Handbook of the History of Logic: - Fordham University Faculty

Peter Abelard and His Contemporaries 125
He supplies explicit definitions for both. The topical differentia is defined as
“that thing (res) in whose relation to another thing the strength of the entailment
resides” [Abelard, 1970, p. 263 (7–8)]. Since he speaks of a thing, not a word, we
must understand the differentia in the above example as man, not “man” — or,
more precisely, as man taken as a species, not “man” taken as a species. Abelard
has presumably resolved to his satisfaction the metaphysical problems lurking in
this use of general terms, so these need not detain us. Considering man’s relation to
animal prompts our taking man as a species, at which point the differentia is clear
to view, and the maximal proposition on the way. It all starts with the relation
of man to animal, and so it is in this relation that “the strength of entailment
resides.”
The account of the maximal proposition is more involved. Abelard defines it
as “that proposition which, containing the sense of many entailments, reveals a
common method of proof which the differentiae of those entailments possess —
owing to their having the force of the same relation” [Abelard, 1970, p. 263 (12–
14)]. 79 This is a densely packed formulation. The key feature of the above maximal
proposition (“Whatever the species is predicated of the genus is predicated too”)

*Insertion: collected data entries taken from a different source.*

/-
Copyright (c) 2026 the pub-hodgecm-mathlib formalisation cell (harness21).  Prover seat hodgecm-mathlib-R90-C131-p01 (g3), R90-TF section S6 «Ch. 14.1–14.5 stable trace
formula» (h413 = `stmt-HodgeConjecture-24833`), S6 dealer R90-C14-plan (g3) (RULINGS #9: «(T4.4) is the natural next for your hands»): CARD (T4.4) «THE ELLIPTIC APARTMENT
DICTIONARY IN AN ORTHOGONAL EIGENFRAME» = target (T4.4) of typ2 (g3)'s SHEET v2.2 `R90/R90-C14-typ2/g3/S6_T4_TwistedEllipticCount_Targets.v2.lean` (58d0b56434f3ab26) §3 :207,
statement VERBATIM.  THEOREMS ONLY (no `def`, no `instance`, no notation, no named-fact hypothesis, no `sorry`); ★-only imports, NO `Lines` import, NO sheet import.
-/
import Summits.HodgeConjecture.HodgeConjecture.Theorems.R90S6ApartmentTwistedShell   -- ★ TL4: (A.2) `diagonalGL_mem_doubleCoset_iff_exists_perm`; brings ★ L1∕J2′ `mul_mul_mem_doubleCoset_iff`, `inv_mul_mem_doubleCoset_iff_relPos_eq`, ★ `relPos`, `antitone_relPos`, ★ `qsInvolution_zpowDiagGL`
import Literature.NumberTheory.Automorphic.UnitaryGroupFormTransport                  -- ★ `formCongr` (Gram matrix `ᵗ(σT)·H·T` in a frame)
import Literature.NumberTheory.Automorphic.HeckeIntegrandPureTensorDualOnBox            -- ★ `weylLong_mem_glInt`
import Literature.NumberTheory.Automorphic.BigBruhatCellChart                           -- ★ `weylLong_inv`, `weylLong_mul_weylLong`
import Literature.NumberTheory.Automorphic.CuspidalContragredientInfinityType           -- ★ `coe_weylLong_mul_mul_coe_weylLong_apply` (`(w⁰ M w⁰)_{ij} = M_{rev i, rev j}`)
import HarnessLib
open Classical in
/-- **(I.1.18) WITH `½Ē'` AT THE CAP — the `z`-UNIFORM BOUND THE SCHWARZ STEP CONSUMES — for ANY two-torus record, from termwise
(2.26) at the cap, print's letters read at two scales, and the tree's [KP86] discharge of the [26]-step**: `bound238_cap_of_termwise`
∘ `B13.bound238With_half` ∘ `B13Resummation.bound118_of_KP`, all READ AT `withE₀ c Ē'`.  Extra binders over `bound238_cap_of_termwise`:
the record's polymer GEOMETRY `G`, the restriction property of the spaces `hsp` (p. 15) and the representation (2.13) `hrep` — the three
record-only (format-free) inputs the tree's own §2 chain takes (`B13Resummation.deliverables_of_chainWith_KP`) —, print's R22 and the
E₀-free largeness `hlarge` VERBATIM, `A₂ ≥ e·ν·c₁·K₀²` VERBATIM, the sign letter `0 ≤ 2(L+2)⁴A₁K₀ε₁`, R23 in its SCALE-FREE form
(`R23_withE₀_iff`), and ONE more cap inequality — the [KP86] smallness `Ē'·(2(L+2)⁴A₁K₀ε₁·e^{5κ+1}K₀νc₁) ≤ 1`.  Conclusion:
`|E^{(k+1)}(X)| ≤ ½Ē'·e^{−κ d_{k+1}(X)}` on the space of p. 15 for the record `W'` — with `W' :=` the history-multiplied record at any
`z` of the closed multiplier disc (§6 supplies its `h226`), this is the `N(X) = ½Ē'e^{−κd(X)}` of §7's `norm_locE_hist_sub_le`.  A receipt
over typed theorems; it asserts nothing of Bałaban's (`hH`, `hrep`, `hsp`, `G` and the per-term (2.26) are reader-supplied exactly as the
tree leaves them for the unmultiplied record). [by name, on: Balaban1988RG2Cluster, (2.38)–(2.41) pp.20–21, (I.1.18); KoteckyPreiss1986, Thm 1] -/
theorem bound118_cap_of_termwise (c : B13.Consts) (hL : 8 ≤ c.L) (hLc : c.L = L) {Ē' : ℝ} (hĒ0 : 0 ≤ Ē')
    (hEE : c.E₀ ≤ Ē') (hk : 0 ≤ c.ε₁ * c.K₀) (W' : TwoTorusStep 4 L N')
    (T : (Z : TDom 4 N') → Finset (TDom 4 (L * N')) × Finset (TBond 4 M (L * N')) → W'.Φ → ℂ)
    {a a₂ a₂' a₅ Aabs : ℝ}
    (hH : ∀ (Z : TDom 4 N') (φ : W'.Φ), φ ∈ W'.sp2 Z → ‖W'.H Z φ‖ ≤ ∑ t ∈ terms L M Z, ‖T Z t φ‖)
    (h226 : ∀ (Z : TDom 4 N') (φ : W'.Φ), φ ∈ W'.sp2 Z → ∀ t ∈ terms L M Z,
      ‖T Z t φ‖ ≤ weight L M (withE₀ c Ē') Z a t * Real.exp (a₅ * ((Z.1).card : ℝ)))
    (hα₆ : 0 < c.α₆) (hδ : 0 ≤ c.δ) (hδ7 : 0 ≤ 1 - 7 * c.δ) (hκ : 0 ≤ c.κ) (ha : 0 ≤ a)
    (hR16 : 18 * ((1 - 4 * c.δ) * c.κ) ≤ a / 20) (hR16' : 4 * c.κ ≤ a / 20)
    (h231 : 2 * (4 : ℝ) * (M : ℝ) ^ 4 * Real.exp (-(a / 10)) ≤ a / 20)
    (ha₂ : 0 ≤ a₂) (hκ229 : kappa₀ 64 8 + a₂ ≤ c.δ * c.κ)
    (hsm229 : c.α₆ * Real.exp a₂ * K₀ 64 8 * 64 ≤ a₂)
    (habsk : Real.exp (-(a / 20)) * 64 ≤ c.δ * c.κ)
    (ha₂' : 0 ≤ a₂') (hκ229' : kappa₀ 64 8 + a₂' ≤ c.δ * ((c.L : ℝ) / 2) * c.κ)
    (hsm229' : c.α₆ * Real.exp a₂' * K₀ 64 8 * 64 ≤ a₂')
    (hR20 : 18 * ((1 - 7 * c.δ) * ((c.L : ℝ) / 2) * c.κ) ≤ (c.κ₁ - 1) / 2)
    (ha₅ : 0 ≤ a₅) (habs : a₅ + Real.exp (-((c.κ₁ - 1) / 2)) ≤ Aabs)
    (hAc : Aabs * 64 ≤ c.δ * ((c.L : ℝ) / 2) * c.κ)
    (hR17 : Real.exp (-(a / 20)) ≤ c.eps2)
    (hC3 : 2 * ((c.L : ℝ) + 2) ^ 4 * (K₀ 64 8 * Real.exp (Real.exp (-(a / 20)) * 64)) * (c.ε₁ * c.K₀) / c.α₆ *
      Real.exp (Aabs * 64) ≤ 2 * ((c.L : ℝ) + 2) ^ 4 * c.A₁ * c.K₀ * c.ε₁)
    (hR15' : Ē' * c.ε₁ * c.K₀ * Real.exp (5 * c.κ) ≤ 1)
    (h18half' : ((c.L : ℝ) + 2) ^ 4 * (K₀ 64 8 * Real.exp (Real.exp (-(a / 20)) * 64)) * (Ē' * c.ε₁ * c.K₀) ≤ 1 / 2)
    (h18' : 2 * ((c.L : ℝ) + 2) ^ 4 * (K₀ 64 8 * Real.exp (Real.exp (-(a / 20)) * 64)) * (Ē' * c.ε₁ * c.K₀) *
      Real.exp (5 * ((1 - 7 * c.δ) * ((c.L : ℝ) / 2) * c.κ)) ≤ c.α₆)
    {Cube : Type} [DecidableEq Cube] (G : B13Resummation.Geometry W'.toStepData.Dk1 Cube)
    (hsp : B13Resummation.SpRestr W'.toStepData G) (hrep : B13Resummation.Repr213 W'.toStepData G)
    (h22 : c.R22) (hlarge : c.κ + 2 * G.κ₀ + 2 ≤ (1 - 8 * c.δ) * ((c.L : ℝ) / 2) * c.κ)
    (hA₂ : Real.exp 1 * G.ν * G.c₁ * G.K₀ ^ 2 ≤ c.A₂)
    (hk' : 0 ≤ 2 * ((c.L : ℝ) + 2) ^ 4 * c.A₁ * c.K₀ * c.ε₁)
    (h23' : c.A₂ * (2 * ((c.L : ℝ) + 2) ^ 4 * c.A₁ * c.K₀ * c.ε₁) ≤ 1 / 2)
    (hKP' : Ē' * (2 * ((c.L : ℝ) + 2) ^ 4 * c.A₁ * c.K₀ * c.ε₁ * (Real.exp (5 * c.κ + 1) * G.K₀ * G.ν * G.c₁)) ≤ 1) :
    B13.Bound118 W'.toStepData.Dk1 W'.toStepData.sp2 W'.toStepData.Ek1 (Ē' / 2) c.κ := by
  have h238 : B13.Bound238 W'.toStepData (withE₀ c Ē') :=
    bound238_cap_of_termwise c hL hLc hĒ0 hEE hk W' T hH h226 hα₆ hδ hδ7 hκ ha hR16 hR16' h231 ha₂ hκ229 hsm229 habsk
      ha₂' hκ229' hsm229' hR20 ha₅ habs hAc hR17 hC3 hR15' h18half' h18'
  have h238W := (B13.bound238With_half W'.toStepData (withE₀ c Ē')).2 h238
  have h23c : (withE₀ c Ē').R23 := R23_withE₀_of_scaleFree c hĒ0 h23'
  have hA' : 0 ≤ (withE₀ c Ē').C3act * (withE₀ c Ē').ε₁ := by
    rw [C3eps1_withE₀_eq]; exact mul_nonneg hĒ0 hk'
  have hsmallc : (withE₀ c Ē').C3act * (withE₀ c Ē').ε₁ * Real.exp (5 * (withE₀ c Ē').κ + 1) * G.K₀ * G.ν * G.c₁ ≤ 1 := by
    have : (withE₀ c Ē').C3act * (withE₀ c Ē').ε₁ * Real.exp (5 * (withE₀ c Ē').κ + 1) * G.K₀ * G.ν * G.c₁ =
        Ē' * (2 * ((c.L : ℝ) + 2) ^ 4 * c.A₁ * c.K₀ * c.ε₁ * (Real.exp (5 * c.κ + 1) * G.K₀ * G.ν * G.c₁)) := by
      rw [C3eps1_withE₀_eq, withE₀_κ]; ring
    rw [this]; exact hKP'
  exact B13Resummation.bound118_of_KP W'.toStepData (withE₀ c Ē') G hsp hrep h238W h22 h23c hA' hκ hlarge hsmallc hA₂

is its standing as a general expression of a whole series of entailments: “If it is a
man it is an animal,” “If it is a pearl it is a stone,” “If it is a rose it is a flower,”
“If it is red it is a colour,” and so on. These entailments have different terms
(man and animal, pearl and stone, and so on), but are alike in that the terms are
all related as species and genus. We can see each entailment as arising through
the substitution of similarly related terms into the maximal proposition, which
in this manner can be seen as “containing” the sense of each. This is why the
maximal proposition plays a role in confirming each through a “common method
of proof.” This, as we have seen, starts by construing terms under the guise of the
appropriate relation: man taken as species, pearl taken as species, rose taken as
species, red taken as species, and so on. So construed they become the differentiae,
each of which gives rise to a method of proving the conditional from which they
arise — and it is the same method in each case. The maximal proposition reveals
what this shared and common method is. 80
This is the sense in which maximal propositions play for conditionals the role
that syllogistic rules play for syllogisms: the role of reliably identifying which forms
mark genuine entailments. The rule for Barbara (“If anything 〈A〉 is predicated
of something 〈B〉 universally, and if something else 〈C〉 is subject to that subject
〈B〉 universally, that subject 〈C〉 is also subject to the predicate 〈A〉 in the same
way, that is universally” [Abelard, 1970, p. 237 (7–9)]) confirms as genuine entailments
all of those syllogisms which arise from uniform substitution of terms in
its open places (marked by “A”, “B”, and “C”.) The rule “Whatever the species
is predicated of the genus is predicated too” works in much the same way to con-
79 On this passage see [Martin, 2004, pp. 174–175].
80 Note that this account of the essentials of Abelard’s topical theory is based on texts from the
Dialectica. Certain aspects of the account change in his Super Topica glossae [Abelard, 1969b].
For a summary of changes see [Green-Pedersen, 1977, pp. 135–137].